*** Opening INPUT MATERIAL ***

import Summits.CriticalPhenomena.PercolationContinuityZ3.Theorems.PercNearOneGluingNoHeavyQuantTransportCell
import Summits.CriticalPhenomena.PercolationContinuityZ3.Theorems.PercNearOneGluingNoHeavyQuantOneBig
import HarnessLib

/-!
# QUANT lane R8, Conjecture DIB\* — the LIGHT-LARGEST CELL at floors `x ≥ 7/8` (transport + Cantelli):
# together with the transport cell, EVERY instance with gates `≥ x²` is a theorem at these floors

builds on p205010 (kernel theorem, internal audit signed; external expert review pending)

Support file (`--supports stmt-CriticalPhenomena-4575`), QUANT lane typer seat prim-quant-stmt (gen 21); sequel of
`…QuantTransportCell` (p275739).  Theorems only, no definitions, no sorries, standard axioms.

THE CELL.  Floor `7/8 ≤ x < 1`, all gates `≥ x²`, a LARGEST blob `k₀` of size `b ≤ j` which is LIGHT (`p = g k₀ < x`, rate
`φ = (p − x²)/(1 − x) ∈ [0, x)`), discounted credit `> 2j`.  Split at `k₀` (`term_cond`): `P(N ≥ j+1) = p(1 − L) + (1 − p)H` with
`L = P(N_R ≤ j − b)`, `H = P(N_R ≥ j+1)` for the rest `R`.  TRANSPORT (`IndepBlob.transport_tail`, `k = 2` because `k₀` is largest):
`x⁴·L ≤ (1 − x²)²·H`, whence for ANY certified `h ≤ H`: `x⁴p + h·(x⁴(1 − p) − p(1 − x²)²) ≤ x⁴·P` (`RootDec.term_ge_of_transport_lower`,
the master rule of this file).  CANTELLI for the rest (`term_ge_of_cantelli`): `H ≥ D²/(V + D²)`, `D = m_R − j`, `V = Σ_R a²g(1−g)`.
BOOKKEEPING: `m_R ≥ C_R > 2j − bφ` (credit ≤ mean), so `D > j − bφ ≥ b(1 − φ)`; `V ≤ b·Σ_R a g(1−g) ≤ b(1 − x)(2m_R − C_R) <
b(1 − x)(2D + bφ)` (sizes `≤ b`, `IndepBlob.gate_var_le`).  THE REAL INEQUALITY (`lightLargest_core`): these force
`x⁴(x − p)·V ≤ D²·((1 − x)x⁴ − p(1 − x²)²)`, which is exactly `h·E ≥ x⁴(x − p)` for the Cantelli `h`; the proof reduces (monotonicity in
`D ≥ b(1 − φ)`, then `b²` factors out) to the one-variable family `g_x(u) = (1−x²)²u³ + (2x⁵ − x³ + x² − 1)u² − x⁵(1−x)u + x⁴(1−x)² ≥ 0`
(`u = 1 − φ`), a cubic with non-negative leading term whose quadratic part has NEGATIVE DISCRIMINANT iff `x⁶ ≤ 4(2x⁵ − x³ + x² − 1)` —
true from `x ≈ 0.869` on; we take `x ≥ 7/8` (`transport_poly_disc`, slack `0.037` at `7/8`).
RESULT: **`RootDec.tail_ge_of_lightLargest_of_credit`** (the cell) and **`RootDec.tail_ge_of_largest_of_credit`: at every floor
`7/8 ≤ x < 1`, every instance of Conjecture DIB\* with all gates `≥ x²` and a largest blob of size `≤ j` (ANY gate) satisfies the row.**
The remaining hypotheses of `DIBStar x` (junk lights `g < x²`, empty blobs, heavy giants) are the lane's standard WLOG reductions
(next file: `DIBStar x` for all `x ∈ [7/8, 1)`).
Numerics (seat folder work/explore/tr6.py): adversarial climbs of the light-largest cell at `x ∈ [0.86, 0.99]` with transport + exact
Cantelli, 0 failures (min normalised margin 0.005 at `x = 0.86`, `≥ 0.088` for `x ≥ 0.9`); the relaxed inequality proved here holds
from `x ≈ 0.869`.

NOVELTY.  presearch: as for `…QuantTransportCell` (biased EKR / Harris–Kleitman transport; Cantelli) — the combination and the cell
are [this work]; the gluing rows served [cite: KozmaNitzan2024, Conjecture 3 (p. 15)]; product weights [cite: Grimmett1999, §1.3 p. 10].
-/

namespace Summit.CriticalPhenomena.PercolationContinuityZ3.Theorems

*** Closing INPUT MATERIAL ***
*** Opening INPUT MATERIAL ***

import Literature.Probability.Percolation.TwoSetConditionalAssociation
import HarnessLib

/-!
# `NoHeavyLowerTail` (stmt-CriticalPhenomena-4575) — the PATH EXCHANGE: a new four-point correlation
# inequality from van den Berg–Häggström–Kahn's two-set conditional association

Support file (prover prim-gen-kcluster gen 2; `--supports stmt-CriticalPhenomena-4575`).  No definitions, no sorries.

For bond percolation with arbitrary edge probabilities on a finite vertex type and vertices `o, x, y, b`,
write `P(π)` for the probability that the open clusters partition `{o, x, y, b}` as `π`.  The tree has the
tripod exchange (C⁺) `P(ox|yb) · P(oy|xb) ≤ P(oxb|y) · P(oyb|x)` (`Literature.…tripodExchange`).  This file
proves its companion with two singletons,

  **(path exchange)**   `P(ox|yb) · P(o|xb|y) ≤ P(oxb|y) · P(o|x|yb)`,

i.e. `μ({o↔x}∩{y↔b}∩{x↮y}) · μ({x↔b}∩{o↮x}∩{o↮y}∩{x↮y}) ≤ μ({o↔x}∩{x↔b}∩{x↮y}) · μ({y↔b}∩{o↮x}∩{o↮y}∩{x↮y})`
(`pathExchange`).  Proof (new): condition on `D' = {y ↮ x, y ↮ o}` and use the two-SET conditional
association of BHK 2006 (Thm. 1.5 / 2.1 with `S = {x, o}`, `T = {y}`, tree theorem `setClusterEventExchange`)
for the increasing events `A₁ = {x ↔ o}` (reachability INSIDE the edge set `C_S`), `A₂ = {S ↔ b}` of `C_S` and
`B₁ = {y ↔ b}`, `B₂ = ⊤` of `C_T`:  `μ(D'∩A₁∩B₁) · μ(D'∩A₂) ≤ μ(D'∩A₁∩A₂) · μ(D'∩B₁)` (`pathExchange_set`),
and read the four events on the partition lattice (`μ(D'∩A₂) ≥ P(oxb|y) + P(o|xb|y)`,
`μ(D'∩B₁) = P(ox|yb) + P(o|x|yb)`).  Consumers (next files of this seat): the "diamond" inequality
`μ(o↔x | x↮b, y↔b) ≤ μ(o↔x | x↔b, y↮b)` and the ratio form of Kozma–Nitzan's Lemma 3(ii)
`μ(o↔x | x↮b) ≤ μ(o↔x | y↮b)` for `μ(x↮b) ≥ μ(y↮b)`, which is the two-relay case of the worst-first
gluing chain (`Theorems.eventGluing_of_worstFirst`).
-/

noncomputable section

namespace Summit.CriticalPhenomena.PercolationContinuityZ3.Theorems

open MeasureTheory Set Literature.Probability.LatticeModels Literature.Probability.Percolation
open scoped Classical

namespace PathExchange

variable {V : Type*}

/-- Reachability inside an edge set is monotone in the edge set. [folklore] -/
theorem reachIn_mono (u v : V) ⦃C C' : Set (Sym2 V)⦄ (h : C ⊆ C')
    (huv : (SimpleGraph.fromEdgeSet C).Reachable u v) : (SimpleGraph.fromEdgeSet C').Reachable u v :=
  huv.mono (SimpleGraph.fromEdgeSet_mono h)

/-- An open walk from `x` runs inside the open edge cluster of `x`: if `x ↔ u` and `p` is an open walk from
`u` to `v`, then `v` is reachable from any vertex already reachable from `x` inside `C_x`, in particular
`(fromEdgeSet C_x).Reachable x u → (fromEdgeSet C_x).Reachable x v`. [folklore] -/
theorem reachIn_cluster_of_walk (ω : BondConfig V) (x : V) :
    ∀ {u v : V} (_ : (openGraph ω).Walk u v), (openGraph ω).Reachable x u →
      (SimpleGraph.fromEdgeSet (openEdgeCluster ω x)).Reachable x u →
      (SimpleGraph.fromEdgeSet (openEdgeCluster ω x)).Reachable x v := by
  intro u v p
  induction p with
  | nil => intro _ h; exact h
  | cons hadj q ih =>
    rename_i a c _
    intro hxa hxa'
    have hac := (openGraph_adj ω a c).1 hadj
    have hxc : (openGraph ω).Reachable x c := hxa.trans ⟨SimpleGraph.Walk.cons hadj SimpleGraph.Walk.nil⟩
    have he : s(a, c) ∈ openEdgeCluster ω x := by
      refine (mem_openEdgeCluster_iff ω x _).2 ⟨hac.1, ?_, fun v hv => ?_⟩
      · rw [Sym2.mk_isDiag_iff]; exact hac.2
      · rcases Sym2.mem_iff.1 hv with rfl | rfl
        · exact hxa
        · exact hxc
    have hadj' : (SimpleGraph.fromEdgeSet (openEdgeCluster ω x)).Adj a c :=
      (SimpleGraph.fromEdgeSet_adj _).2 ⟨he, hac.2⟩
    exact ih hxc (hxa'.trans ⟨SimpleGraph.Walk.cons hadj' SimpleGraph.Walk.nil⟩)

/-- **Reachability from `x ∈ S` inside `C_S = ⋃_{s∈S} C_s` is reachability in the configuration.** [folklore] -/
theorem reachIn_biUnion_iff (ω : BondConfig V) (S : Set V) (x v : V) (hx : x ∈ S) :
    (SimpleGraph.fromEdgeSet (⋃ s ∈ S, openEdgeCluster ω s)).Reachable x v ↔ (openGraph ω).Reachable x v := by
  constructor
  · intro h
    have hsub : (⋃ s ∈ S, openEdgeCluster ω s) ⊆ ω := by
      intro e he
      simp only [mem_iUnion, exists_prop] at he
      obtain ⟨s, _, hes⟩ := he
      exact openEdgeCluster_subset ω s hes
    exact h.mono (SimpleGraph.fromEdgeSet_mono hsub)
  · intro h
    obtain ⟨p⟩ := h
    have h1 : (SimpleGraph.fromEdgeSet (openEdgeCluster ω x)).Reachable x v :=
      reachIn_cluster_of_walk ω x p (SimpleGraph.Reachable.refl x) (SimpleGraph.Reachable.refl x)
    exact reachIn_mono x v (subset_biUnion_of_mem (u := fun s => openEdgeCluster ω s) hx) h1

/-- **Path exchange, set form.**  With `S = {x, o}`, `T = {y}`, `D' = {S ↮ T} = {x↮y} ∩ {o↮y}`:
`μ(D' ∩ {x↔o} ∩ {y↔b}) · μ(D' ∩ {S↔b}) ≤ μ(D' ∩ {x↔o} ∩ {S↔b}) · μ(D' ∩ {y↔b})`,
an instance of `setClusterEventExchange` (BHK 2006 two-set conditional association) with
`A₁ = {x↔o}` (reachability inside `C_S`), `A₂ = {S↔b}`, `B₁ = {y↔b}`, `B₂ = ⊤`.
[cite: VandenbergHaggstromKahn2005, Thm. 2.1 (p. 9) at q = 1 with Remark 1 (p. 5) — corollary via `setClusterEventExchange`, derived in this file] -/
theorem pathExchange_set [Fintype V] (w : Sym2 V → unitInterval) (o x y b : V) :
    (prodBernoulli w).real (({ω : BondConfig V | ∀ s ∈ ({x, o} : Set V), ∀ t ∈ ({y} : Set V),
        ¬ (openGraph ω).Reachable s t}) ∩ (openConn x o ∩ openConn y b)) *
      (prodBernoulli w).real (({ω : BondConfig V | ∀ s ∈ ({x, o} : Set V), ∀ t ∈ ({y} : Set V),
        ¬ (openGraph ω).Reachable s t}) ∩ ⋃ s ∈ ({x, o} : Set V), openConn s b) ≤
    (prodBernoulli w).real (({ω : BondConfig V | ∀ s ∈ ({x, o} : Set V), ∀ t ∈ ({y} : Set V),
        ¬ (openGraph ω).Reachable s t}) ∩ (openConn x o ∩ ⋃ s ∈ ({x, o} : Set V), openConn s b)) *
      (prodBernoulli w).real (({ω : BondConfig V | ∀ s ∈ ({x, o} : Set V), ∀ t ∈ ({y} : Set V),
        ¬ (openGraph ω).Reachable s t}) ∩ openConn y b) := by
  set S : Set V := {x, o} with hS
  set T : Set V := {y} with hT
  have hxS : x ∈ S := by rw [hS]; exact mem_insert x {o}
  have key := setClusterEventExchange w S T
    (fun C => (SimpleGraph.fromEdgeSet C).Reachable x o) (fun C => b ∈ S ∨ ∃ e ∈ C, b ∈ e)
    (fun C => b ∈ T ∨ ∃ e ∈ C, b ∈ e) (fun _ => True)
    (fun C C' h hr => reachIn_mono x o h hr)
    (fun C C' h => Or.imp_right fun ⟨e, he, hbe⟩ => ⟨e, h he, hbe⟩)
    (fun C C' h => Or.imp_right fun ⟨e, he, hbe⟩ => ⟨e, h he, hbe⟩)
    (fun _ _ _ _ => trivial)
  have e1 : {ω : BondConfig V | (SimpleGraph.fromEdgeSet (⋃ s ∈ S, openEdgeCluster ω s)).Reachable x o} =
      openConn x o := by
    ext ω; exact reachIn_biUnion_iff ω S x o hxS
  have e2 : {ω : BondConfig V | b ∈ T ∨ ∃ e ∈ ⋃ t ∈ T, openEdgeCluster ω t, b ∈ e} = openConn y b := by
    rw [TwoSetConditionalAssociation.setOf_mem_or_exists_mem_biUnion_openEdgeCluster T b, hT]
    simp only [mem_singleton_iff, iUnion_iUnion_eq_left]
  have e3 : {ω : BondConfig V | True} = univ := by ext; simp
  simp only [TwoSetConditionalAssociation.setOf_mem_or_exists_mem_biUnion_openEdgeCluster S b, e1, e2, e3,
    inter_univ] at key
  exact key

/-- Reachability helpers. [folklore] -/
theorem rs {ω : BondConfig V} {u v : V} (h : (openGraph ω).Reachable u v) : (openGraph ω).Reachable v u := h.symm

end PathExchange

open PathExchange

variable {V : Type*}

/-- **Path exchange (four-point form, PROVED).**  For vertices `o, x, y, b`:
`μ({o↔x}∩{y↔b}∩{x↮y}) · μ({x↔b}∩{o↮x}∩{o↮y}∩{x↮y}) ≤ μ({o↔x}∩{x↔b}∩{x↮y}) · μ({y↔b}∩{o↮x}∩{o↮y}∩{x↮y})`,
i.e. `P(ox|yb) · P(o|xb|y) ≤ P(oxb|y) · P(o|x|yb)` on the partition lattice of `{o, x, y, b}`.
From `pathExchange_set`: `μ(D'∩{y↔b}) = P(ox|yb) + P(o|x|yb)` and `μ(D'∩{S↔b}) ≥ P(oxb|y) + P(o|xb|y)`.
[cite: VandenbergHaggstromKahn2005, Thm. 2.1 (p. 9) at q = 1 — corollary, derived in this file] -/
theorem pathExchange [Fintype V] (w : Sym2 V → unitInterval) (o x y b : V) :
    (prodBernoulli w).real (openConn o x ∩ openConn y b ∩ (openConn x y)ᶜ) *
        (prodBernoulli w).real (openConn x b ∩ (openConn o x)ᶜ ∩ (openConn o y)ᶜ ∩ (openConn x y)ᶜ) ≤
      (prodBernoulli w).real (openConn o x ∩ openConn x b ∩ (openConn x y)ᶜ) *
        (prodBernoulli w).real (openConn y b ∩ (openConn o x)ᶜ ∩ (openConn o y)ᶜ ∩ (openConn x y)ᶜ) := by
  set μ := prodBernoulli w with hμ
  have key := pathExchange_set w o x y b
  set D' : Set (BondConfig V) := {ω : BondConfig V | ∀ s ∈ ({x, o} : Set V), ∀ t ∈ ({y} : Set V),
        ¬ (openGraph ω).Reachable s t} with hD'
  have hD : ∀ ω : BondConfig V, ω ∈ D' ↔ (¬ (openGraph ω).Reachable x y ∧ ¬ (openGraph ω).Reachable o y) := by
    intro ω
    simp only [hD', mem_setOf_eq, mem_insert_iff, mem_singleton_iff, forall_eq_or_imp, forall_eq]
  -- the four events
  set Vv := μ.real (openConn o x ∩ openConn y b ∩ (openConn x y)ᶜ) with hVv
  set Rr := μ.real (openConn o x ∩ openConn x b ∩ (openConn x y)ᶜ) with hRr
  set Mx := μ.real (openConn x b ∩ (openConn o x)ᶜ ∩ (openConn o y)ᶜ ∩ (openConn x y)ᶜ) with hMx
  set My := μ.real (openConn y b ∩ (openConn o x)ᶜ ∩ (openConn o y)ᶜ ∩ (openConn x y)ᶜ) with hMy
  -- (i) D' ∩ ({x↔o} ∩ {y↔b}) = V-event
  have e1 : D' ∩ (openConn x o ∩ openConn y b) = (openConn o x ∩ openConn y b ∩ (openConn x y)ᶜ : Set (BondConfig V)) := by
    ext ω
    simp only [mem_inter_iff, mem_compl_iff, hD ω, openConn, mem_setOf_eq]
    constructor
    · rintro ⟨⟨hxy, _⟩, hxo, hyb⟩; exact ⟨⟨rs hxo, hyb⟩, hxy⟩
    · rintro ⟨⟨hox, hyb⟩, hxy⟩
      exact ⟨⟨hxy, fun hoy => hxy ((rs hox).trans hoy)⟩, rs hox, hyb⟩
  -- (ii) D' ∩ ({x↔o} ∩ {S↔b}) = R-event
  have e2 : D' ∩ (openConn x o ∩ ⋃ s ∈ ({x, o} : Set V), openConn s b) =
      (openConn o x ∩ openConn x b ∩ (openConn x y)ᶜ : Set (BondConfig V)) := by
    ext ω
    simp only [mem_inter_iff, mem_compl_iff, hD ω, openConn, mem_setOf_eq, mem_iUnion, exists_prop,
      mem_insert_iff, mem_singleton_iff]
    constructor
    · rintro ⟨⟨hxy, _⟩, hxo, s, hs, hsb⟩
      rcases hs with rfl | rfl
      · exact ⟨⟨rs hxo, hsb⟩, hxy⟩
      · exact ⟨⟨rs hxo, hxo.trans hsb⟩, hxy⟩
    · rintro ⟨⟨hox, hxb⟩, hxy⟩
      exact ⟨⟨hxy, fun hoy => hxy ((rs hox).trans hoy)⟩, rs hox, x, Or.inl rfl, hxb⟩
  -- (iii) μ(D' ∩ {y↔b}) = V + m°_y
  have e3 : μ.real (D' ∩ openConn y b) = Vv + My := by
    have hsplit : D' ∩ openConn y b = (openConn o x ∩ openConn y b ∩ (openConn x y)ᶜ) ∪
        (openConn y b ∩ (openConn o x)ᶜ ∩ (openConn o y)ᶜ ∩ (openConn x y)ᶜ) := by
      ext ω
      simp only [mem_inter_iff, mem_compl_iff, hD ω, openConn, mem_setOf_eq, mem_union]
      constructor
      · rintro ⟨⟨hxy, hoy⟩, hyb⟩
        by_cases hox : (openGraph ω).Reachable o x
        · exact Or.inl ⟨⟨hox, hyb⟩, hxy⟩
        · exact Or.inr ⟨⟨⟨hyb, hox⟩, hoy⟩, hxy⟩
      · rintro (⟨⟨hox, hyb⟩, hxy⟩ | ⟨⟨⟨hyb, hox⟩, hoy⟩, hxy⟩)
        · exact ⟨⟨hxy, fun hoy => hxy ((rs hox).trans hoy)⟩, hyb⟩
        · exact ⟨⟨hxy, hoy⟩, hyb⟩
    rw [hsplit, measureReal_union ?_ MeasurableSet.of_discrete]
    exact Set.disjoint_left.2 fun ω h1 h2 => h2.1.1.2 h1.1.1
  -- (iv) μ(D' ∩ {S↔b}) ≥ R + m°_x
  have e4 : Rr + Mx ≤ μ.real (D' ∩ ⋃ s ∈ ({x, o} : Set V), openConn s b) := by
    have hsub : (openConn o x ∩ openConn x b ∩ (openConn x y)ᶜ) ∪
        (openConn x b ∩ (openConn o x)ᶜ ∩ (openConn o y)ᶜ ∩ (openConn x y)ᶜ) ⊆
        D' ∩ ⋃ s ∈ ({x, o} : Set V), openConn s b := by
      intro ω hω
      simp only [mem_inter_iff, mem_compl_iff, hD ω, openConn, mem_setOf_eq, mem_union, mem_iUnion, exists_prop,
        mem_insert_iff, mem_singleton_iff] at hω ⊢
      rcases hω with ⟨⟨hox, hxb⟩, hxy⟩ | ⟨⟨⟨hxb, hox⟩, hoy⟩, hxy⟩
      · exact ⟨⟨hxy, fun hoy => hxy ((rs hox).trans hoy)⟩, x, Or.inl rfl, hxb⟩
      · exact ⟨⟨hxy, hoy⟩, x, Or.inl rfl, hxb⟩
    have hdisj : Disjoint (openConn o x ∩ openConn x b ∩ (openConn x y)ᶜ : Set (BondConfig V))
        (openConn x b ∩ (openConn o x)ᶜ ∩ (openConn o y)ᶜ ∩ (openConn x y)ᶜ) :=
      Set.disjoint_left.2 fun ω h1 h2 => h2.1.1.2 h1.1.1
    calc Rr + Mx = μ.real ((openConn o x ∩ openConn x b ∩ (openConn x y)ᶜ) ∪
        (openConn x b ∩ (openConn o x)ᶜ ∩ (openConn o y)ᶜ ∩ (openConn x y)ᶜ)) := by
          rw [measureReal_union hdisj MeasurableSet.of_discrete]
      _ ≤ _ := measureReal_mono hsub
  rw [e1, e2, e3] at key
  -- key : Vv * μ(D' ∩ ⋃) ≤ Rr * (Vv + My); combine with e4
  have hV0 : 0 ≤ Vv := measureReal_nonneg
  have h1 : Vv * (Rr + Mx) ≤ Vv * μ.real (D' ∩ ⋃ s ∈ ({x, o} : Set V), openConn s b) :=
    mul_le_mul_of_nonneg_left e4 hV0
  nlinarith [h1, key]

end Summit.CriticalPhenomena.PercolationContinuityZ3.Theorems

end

*** Closing INPUT MATERIAL ***

▶ _EXERCISE REQUIREMENTS_
Count the lines of the data that hold the word "work". Report the count and nothing more.

▶ _SOLUTION TO THIS EXERCISE_
2